**Exercise directions:** Set down each line exactly, beginning with the one that contains "uniqueness of martingale" and continuing through the last line of the listing, and nothing else.

**Provided material:**

import Mathlib.MeasureTheory.Integral.IntervalIntegral.Basic
import Mathlib.MeasureTheory.Function.StronglyMeasurable.AEStronglyMeasurable
import Mathlib.MeasureTheory.Measure.Prod
import Mathlib.Probability.Moments.Basic
import Mathlib.Probability.Moments.Variance
import Literature.Analysis.FunctionSpaces.FlatTorus
import Literature.Analysis.FunctionSpaces.TorusCalculus
import Literature.Analysis.FunctionSpaces.TorusTestFunction
import Literature.Analysis.FunctionSpaces.TorusSobolevNorm
import HarnessLib

-- provenance: harness21/H21/H21/Prelude/FluidKinetic/PassiveScalar.lean @ d20076f (interim HEAD d8f2665); M5 mechanical rewrite
/-!
# Passive scalar transport on the flat torus (trunk: FluidKinetic, F14 / notion
`passive_scalar_transport`)

The advection–diffusion (passive scalar) equation on `T^d × [0, T)`,

  `∂ₜθ + u·∇θ = κ Δθ`, `div u = 0`, `θ(0) = θ₀`,

for a *given* divergence-free velocity field `u : ℝ → T^d → ℝ^d` (time first, as everywhere in
H21) and diffusivity `κ ≥ 0`, following the outline `H21/Outlines/FluidKinetic.md`, §F14:

* `Torus.IsClassicalScalarTransportOn S κ u θ`: smooth solutions on a time set `S`, one-sided
  time derivative `Torus.timeDerivWithin S` (the convention of the accepted
  `Torus.IsClassicalNSSolutionOn` / `NS.IsNavierStokesSolution`);
* `Torus.IsWeakScalarTransportOn T κ u θ₀ θ`: distributional solutions on `T^d × [0,T)` with datum
  `θ₀`, in the class `θ ∈ L^∞_t L²_x`, `u ∈ L¹_t L²_x`, `u θ ∈ L¹_{t,x}` (DiPerna–Lions 1989,
  (12)–(14) with `p = 2`; test functions `Torus.IsSpaceTimeTest T ψ` may be nonzero at `t = 0`,
  encoding the datum);
* the functionals `Torus.scalarGradNormSq θ = ‖∇θ‖²_{L²}`, its spectral `ℝ≥0∞` version
  `Torus.eScalarGradNormSq`, the cumulative scalar dissipations `Torus.scalarDissipation`,
  `Torus.eScalarDissipation` (`κ ∫ₐᵇ ‖∇θ(t)‖² dt`), `Torus.scalarMean`, `Torus.scalarVariance`,
  `Torus.scalarL2Sq`;
* API (proofs `sorry`): the classical variance balance `d/dt ‖θ‖² = -2κ ‖∇θ‖²`, classical ⇒ weak,
  DiPerna–Lions uniqueness for `u ∈ L¹_t W^{1,∞}_x`, existence of energy solutions for `κ > 0`,
  `θ₀ ∈ L²`, `u ∈ L^∞`, and the energy inequalities `2κ ∫₀ᵀ ‖∇θ‖² ≤ ‖θ₀‖²_{L²}`,
  `2κ ∫₀ᵀ ‖∇θ‖² ≤ Var θ₀` (`eScalarDissipation_le_variance`).

## Mathlib

* Mathlib has no transport / advection–diffusion equation and no calculus on `UnitAddTorus`; all
  differential operators are the G03 wrappers of `Literature.Prelude.Sobolev.TorusCalculus`
  (`Torus.gradient`, `Torus.laplacian`, `Torus.timeDerivWithin`, …).
* The variance of a scalar on the probability space `T^d` **is** Mathlib's
  `ProbabilityTheory.variance θ volume` (`Mathlib/Probability/Moments/Variance.lean`);
  `Torus.scalarVariance` is a named abbreviation for it and `scalarVariance_eq_integral` is
  Mathlib's `variance_eq_integral`. The mean `∫ θ` equals Mathlib's average `⨍ θ`
  (`MeasureTheory.average_eq_integral`, probability measure), and `‖θ‖²_{L²} = ∫ θ²` is Mathlib's
  second moment `ProbabilityTheory.moment θ 2 volume` (`scalarL2Sq_eq_moment`, `rfl`).
* `u(t) ∈ W^{1,∞}(T^d)` is expressed as `LipschitzWith (L t) (u t)` for the sup-of-quotient metric
  of `UnitAddTorus d = d → AddCircle 1` (Mathlib's `AddCircle` normed group, `Pi` sup norm), which
  is bi-Lipschitz to the flat metric.

## References

* R. J. DiPerna, P.-L. Lions, *Ordinary differential equations, transport theory and Sobolev
  spaces*, Invent. Math. 98 (1989), 511–547: §II.1 (weak solutions, (12)–(14)), Prop. II.1
  (existence), Thm. II.2, Cor. II.1, Thm. II.3 (uniqueness, renormalisation).
* T. D. Drivas, T. M. Elgindi, G. Iyer, I.-J. Jeong, *Anomalous dissipation in passive scalar
  transport*, Arch. Ration. Mech. Anal. 243 (2022), (1.1)–(1.3).
* S. Armstrong, V. Vicol, *Anomalous diffusion by fractal homogenization*, Ann. PDE 11 (2025),
  §1.1.
* C. Le Bris, P.-L. Lions, *Existence and uniqueness of solutions to Fokker–Planck type equations
  with irregular coefficients*, Comm. PDE 33 (2008), 1272–1317; A. Figalli, *Existence and
  uniqueness of martingale solutions for SDEs with rough or degenerate coefficients*, JFA 254
  (2008), 109–153 (uniqueness with viscosity `κ > 0`).
* L. C. Evans, *Partial Differential Equations* (2nd ed., 2010), §7.1.2 (weak solutions of
  parabolic equations, energy estimates).
-/

open MeasureTheory Set Topology ProbabilityTheory
open scoped InnerProductSpace ENNReal NNReal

**Expected output:**
  uniqueness of martingale solutions for SDEs with rough or degenerate coefficients*, JFA 254
  (2008), 109–153 (uniqueness with viscosity `κ > 0`).
* L. C. Evans, *Partial Differential Equations* (2nd ed., 2010), §7.1.2 (weak solutions of
  parabolic equations, energy estimates).
-/

open MeasureTheory Set Topology ProbabilityTheory
open scoped InnerProductSpace ENNReal NNReal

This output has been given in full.